С начала Великой Отечественной войны ленинградцам не хватало официальных сообщений газет и радио. Часто горожанам не было известно о действительном положении на фронте, на подступах к городу, снабжении продовольствием, судьбе близких, детей. В течение двух месяцев после начала осады власти не извещали жителей о том, что город окружен. Мало кому и вне Ленинграда было известно о реальной ситуации в нём.
Помимо официального, строго дозированного информирования в городе существовала вездесущая молва, которая удовлетворяла не менее острую, чем в пище, потребность в новостях. Неформальные коммуникации были чрезвычайно важны, давая людям силы для работы, самосохранения. Слухи представляли собой краткие новости, которые достаточно легко воспринимались, заимствовались и передавались. Их источниками и распространителями были родные, близкие, друзья, коллеги, соседи по квартире, дому или очереди, случайные спутники в транспорте, ленинградцы, участвовавшие в оборонных работах, фронтовики, защищавшие город, беженцы, в большом количестве появившиеся в городе, работники торговли, много перемещавшиеся и осведомленные водители автотранспорта. Местом распространения слухов становилась квартира, трудовой коллектив, бомбоубежище, транспорт, многочисленные стихийные рынки, магазины, столовые, убежища, поликлиники, просто улицы и, конечно, очереди, которые, как и в довоенной жизни, были центрами неформального общения.

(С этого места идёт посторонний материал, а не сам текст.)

/-! ### The converse reduction on the flat part of the leaves, and the equivalence -/

/-- **The converse reduction: DRSR's pointwise derivative decay in coordinate form implies (31)
on the flat part of the leaves of every cut-off graph foliation.** Let `σ M a` be any family of
far slopes and `h = Kerr.cutoffHeight (σ M a) a R₁`, `R₁ > r₊`. If
`Literature.Geometry.Lorentzian.drsr_wave_derivative_decay_kerr` holds
(`∑_μ (∂_μψ)²(t, y) ≤ C t^{-4+2δ}` at the slice points with `‖y‖ ≤ R'`, `t ≥ 1`), then for every
`R` with `r₊ < R < R₁` one has `|n_Σ̃ ψ|(p) + |∇_Σ̃ ψ|_ḡ(p) ≤ C' τ^{-2+δ}` (`τ ≥ 1`) at the exterior leaf
points `p = Kerr.leafPoint h τ y` with `r(p) ≤ R`: there `r(0, y) = r(p) ≤ R < R₁`, so `h` vanishes
near `y` (`Kerr.cutoffHeight_eq_zero_of_radius_le`, `Kerr.fderiv_cutoffHeight_eq_zero`), `p` is
the slice point `(τ, y)` and the leaf normal is the slice normal `V`
(`Kerr.leafNormal_eq_timeVector`); `‖y‖ ≤ r + |a| ≤ R₁ + |a| =: R'`, and by the converse
comparison on the subextremal exterior
(`Kerr.unitNormalDeriv_sq_add_tangentialGradSq_le_thirty_mul_coordEnergyDensity`)
`(|nψ| + |∇_Σψ|_ḡ)² ≤ 2 ((nψ)² + |∇_Σψ|²_ḡ) ≤ 60 ∑_μ (∂_μψ)² ≤ 60 max(C, 0) τ^{-4+2δ}`, whence the
claim with `C' = √(60 max(C, 0))`. The restriction `R < R₁` — to the part of the leaves where they
*are* the Kerr–Schild slices, which is the printed choice (DRSR arXiv:1402.7034, p. 51: the
hyperboloidal hypersurface "agrees with `Σ₀` on `{r ≤ R}`") and all that the forward reduction
`drsr_wave_derivative_decay_kerr_of_leaf_derivative_decay_lt` uses — is essential to this
elementary argument: on the bent part `{r > R₁}` the printed quantity refers to the normal of the
bent leaf, and its comparison with the coordinate gradient would need the uniform spacelikeness of
the leaves there (true for `Σ̃_τ(h♯_{R₁})`, `Kerr.leafConormal_coSharp_self_neg`, but not needed). In
this direction neither the threshold `R₀` (here `r₊ + 1`) nor the support hypothesis
`Kerr.HasBallData` plays a role. DRSR arXiv:1402.7034, §3.1 (display following (23)), §3.3,
Cor. 3.1 (31) and p. 51. [folklore] -/
theorem leaf_derivative_decay_of_drsr_wave_derivative_decay_kerr (σ : ℝ → ℝ → ℝ → ℝ)
    (h : drsr_wave_derivative_decay_kerr) :
    ∀ [Kerr.Facts] [Kerr.SliceFacts] (M a : ℝ), Kerr.IsSubextremal M a →
      ∃ R₀ : ℝ, 0 < R₀ ∧ ∀ R₁ : ℝ, R₀ ≤ R₁ →
        ∀ ψ : Kerr.region a (Kerr.rPlus M a) → ℝ, IsAdmissibleKerrWave M a ψ →
          Kerr.HasBallData M a R₁ ψ → ∀ δ : ℝ, 0 < δ → ∀ R : ℝ, Kerr.rPlus M a < R → R < R₁ →
            ∃ C : ℝ, ∀ τ : ℝ, 1 ≤ τ →
              ∀ (y : E3) (hy : Kerr.leafPoint (Kerr.cutoffHeight (σ M a) a R₁) τ y ∈
                  Kerr.region a (Kerr.rPlus M a)),
                Kerr.radius a (Kerr.leafPoint (Kerr.cutoffHeight (σ M a) a R₁) τ y) ≤ R →
                  |(Kerr.smoothMetric M a (Kerr.rPlus M a)).unitNormalDeriv ψ
                      ⟨Kerr.leafPoint (Kerr.cutoffHeight (σ M a) a R₁) τ y, hy⟩
                      (Kerr.leafNormal M a (Kerr.cutoffHeight (σ M a) a R₁)
                        ⟨Kerr.leafPoint (Kerr.cutoffHeight (σ M a) a R₁) τ y, hy⟩)| +
                    Real.sqrt ((Kerr.smoothMetric M a (Kerr.rPlus M a)).tangentialGradSq ψ
                      ⟨Kerr.leafPoint (Kerr.cutoffHeight (σ M a) a R₁) τ y, hy⟩
                      (Kerr.leafNormal M a (Kerr.cutoffHeight (σ M a) a R₁)
                        ⟨Kerr.leafPoint (Kerr.cutoffHeight (σ M a) a R₁) τ y, hy⟩)) ≤
                    C * τ ^ (-2 + δ) := by
  intro _ _ M a hMa
  -- threshold: any radius beyond the horizon
  refine ⟨Kerr.rPlus M a + 1, by linarith [hMa.rPlus_pos],
    fun R₁ hR₁ ψ hψ _hball δ hδ R _hR hRR₁ ↦ ?_⟩
  have hR₁nn : 0 ≤ R₁ := by linarith [hMa.rPlus_pos]
  -- the coordinate estimate on `{‖y‖ ≤ R₁ + |a|}`
  obtain ⟨C, hC⟩ := h M a hMa ψ hψ δ hδ (R₁ + |a|)
  refine ⟨Real.sqrt (60 * max C 0), fun τ hτ y hy hyR ↦ ?_⟩
  set hgt : E3 → ℝ := Kerr.cutoffHeight (σ M a) a R₁ with hhgt
  -- the leaf point is the slice point `(τ, y)`, the leaf normal is `V`
  have hr0 : Kerr.radius a (Kerr.leafPoint hgt τ y) = Kerr.radius a (E4.ofTimeSpace 0 y) :=
    Kerr.radius_ofTimeSpace a _ y
  have hle : Kerr.radius a (E4.ofTimeSpace 0 y) ≤ R := hr0 ▸ hyR
  have hlt : Kerr.radius a (E4.ofTimeSpace 0 y) < R₁ := hle.trans_lt hRR₁
  have h0 : hgt y = 0 := Kerr.cutoffHeight_eq_zero_of_radius_le hR₁nn hlt.le
  have hpt : Kerr.leafPoint hgt τ y = E4.ofTimeSpace τ y := Kerr.leafPoint_of_eq_zero h0 τ
  have hy' : E4.ofTimeSpace τ y ∈ Kerr.region a (Kerr.rPlus M a) := hpt ▸ hy
  have hrpos : 0 < Kerr.radius a (E4.ofTimeSpace 0 y) := by
    rw [← Kerr.radius_ofTimeSpace a τ y]
    exact Kerr.radius_pos_of_mem_region hy'
  have hnorm : ‖y‖ ≤ R₁ + |a| := by
    have h1 := Kerr.norm_le_radius_add_abs hrpos
    linarith
  have hced : coordEnergyDensity (Kerr.region a (Kerr.rPlus M a)) ψ (Kerr.leafPoint hgt τ y) ≤
      C * τ ^ (-4 + 2 * δ) := by
    rw [hpt]
    exact hC τ hτ y hy' hnorm
  have hder : fderiv ℝ hgt (E4.spatial (Kerr.leafPoint hgt τ y)) = 0 := by
    rw [hpt, E4.spatial_ofTimeSpace]
    exact Kerr.fderiv_cutoffHeight_eq_zero hR₁nn hlt
  have hN : Kerr.leafNormal M a hgt ⟨Kerr.leafPoint hgt τ y, hy⟩ =
      Kerr.timeVector M a (Kerr.leafPoint hgt τ y) :=
    Kerr.leafNormal_eq_timeVector _ hder
  rw [hN]
  -- the converse comparison at the point
  have hcmp := Kerr.unitNormalDeriv_sq_add_tangentialGradSq_le_thirty_mul_coordEnergyDensity hMa ψ
    ⟨Kerr.leafPoint hgt τ y, hy⟩
  have htg := Kerr.tangentialGradSq_timeVector_nonneg hMa.pos.le a (Kerr.rPlus M a) ψ
    ⟨Kerr.leafPoint hgt τ y, hy⟩
  dsimp only at hcmp htg
  set nd := (Kerr.smoothMetric M a (Kerr.rPlus M a)).unitNormalDeriv ψ ⟨Kerr.leafPoint hgt τ y, hy⟩
    (Kerr.timeVector M a (Kerr.leafPoint hgt τ y)) with hnd
  set tg := (Kerr.smoothMetric M a (Kerr.rPlus M a)).tangentialGradSq ψ ⟨Kerr.leafPoint hgt τ y, hy⟩
    (Kerr.timeVector M a (Kerr.leafPoint hgt τ y)) with htg_def
  -- `(|nd| + √tg)² ≤ 2 (nd² + tg) ≤ 60 ∑(∂ψ)² ≤ 60 max(C, 0) τ^{-4+2δ} = (√(60 max(C,0)) τ^{-2+δ})²`
  have hS : (|nd| + Real.sqrt tg) ^ 2 ≤ 2 * (nd ^ 2 + tg) := by
    nlinarith [sq_nonneg (|nd| - Real.sqrt tg), sq_abs nd, Real.sq_sqrt htg]
  have hτ0 : 0 ≤ τ := zero_le_one.trans hτ
  have hpow : 0 ≤ τ ^ (-2 + δ) := Real.rpow_nonneg hτ0 _
  have key : τ ^ (-4 + 2 * δ) = (τ ^ (-2 + δ)) ^ 2 := by
    rw [← Real.rpow_two, ← Real.rpow_mul hτ0]
    congr 1
    ring
  have hC0 : C * τ ^ (-4 + 2 * δ) ≤ max C 0 * τ ^ (-4 + 2 * δ) :=
    mul_le_mul_of_nonneg_right (le_max_left _ _) (Real.rpow_nonneg hτ0 _)
  have hsq : (|nd| + Real.sqrt tg) ^ 2 ≤ (Real.sqrt (60 * max C 0) * τ ^ (-2 + δ)) ^ 2 := by
    rw [mul_pow, Real.sq_sqrt (by positivity), ← key]
    linarith
  exact (pow_le_pow_iff_left₀ (by positivity) (mul_nonneg (Real.sqrt_nonneg _) hpow)
    two_ne_zero).mp hsq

Передавая слух, человек самоутверждался, обретал статус осведомлённого обладателя недоступной другим информации. При этом распространитель слуха, как правило, ссылался на «авторитетный» источник — ОЖС («Одна Женщина Сказала»), ОМС («Один Мужчина Сказал») и ОВС («Один Военный Сказал»). Это должно было не только обезопасить рассказчика, но и убедить слушателя в истинности передаваемых сведений. Пронизанная апокалиптическими кошмарами молва пугала, обманывала, сеяла панику, но в то же время объединяла перед лицом общих трудностей, была выражением напряжённых надежд на перемены к лучшему.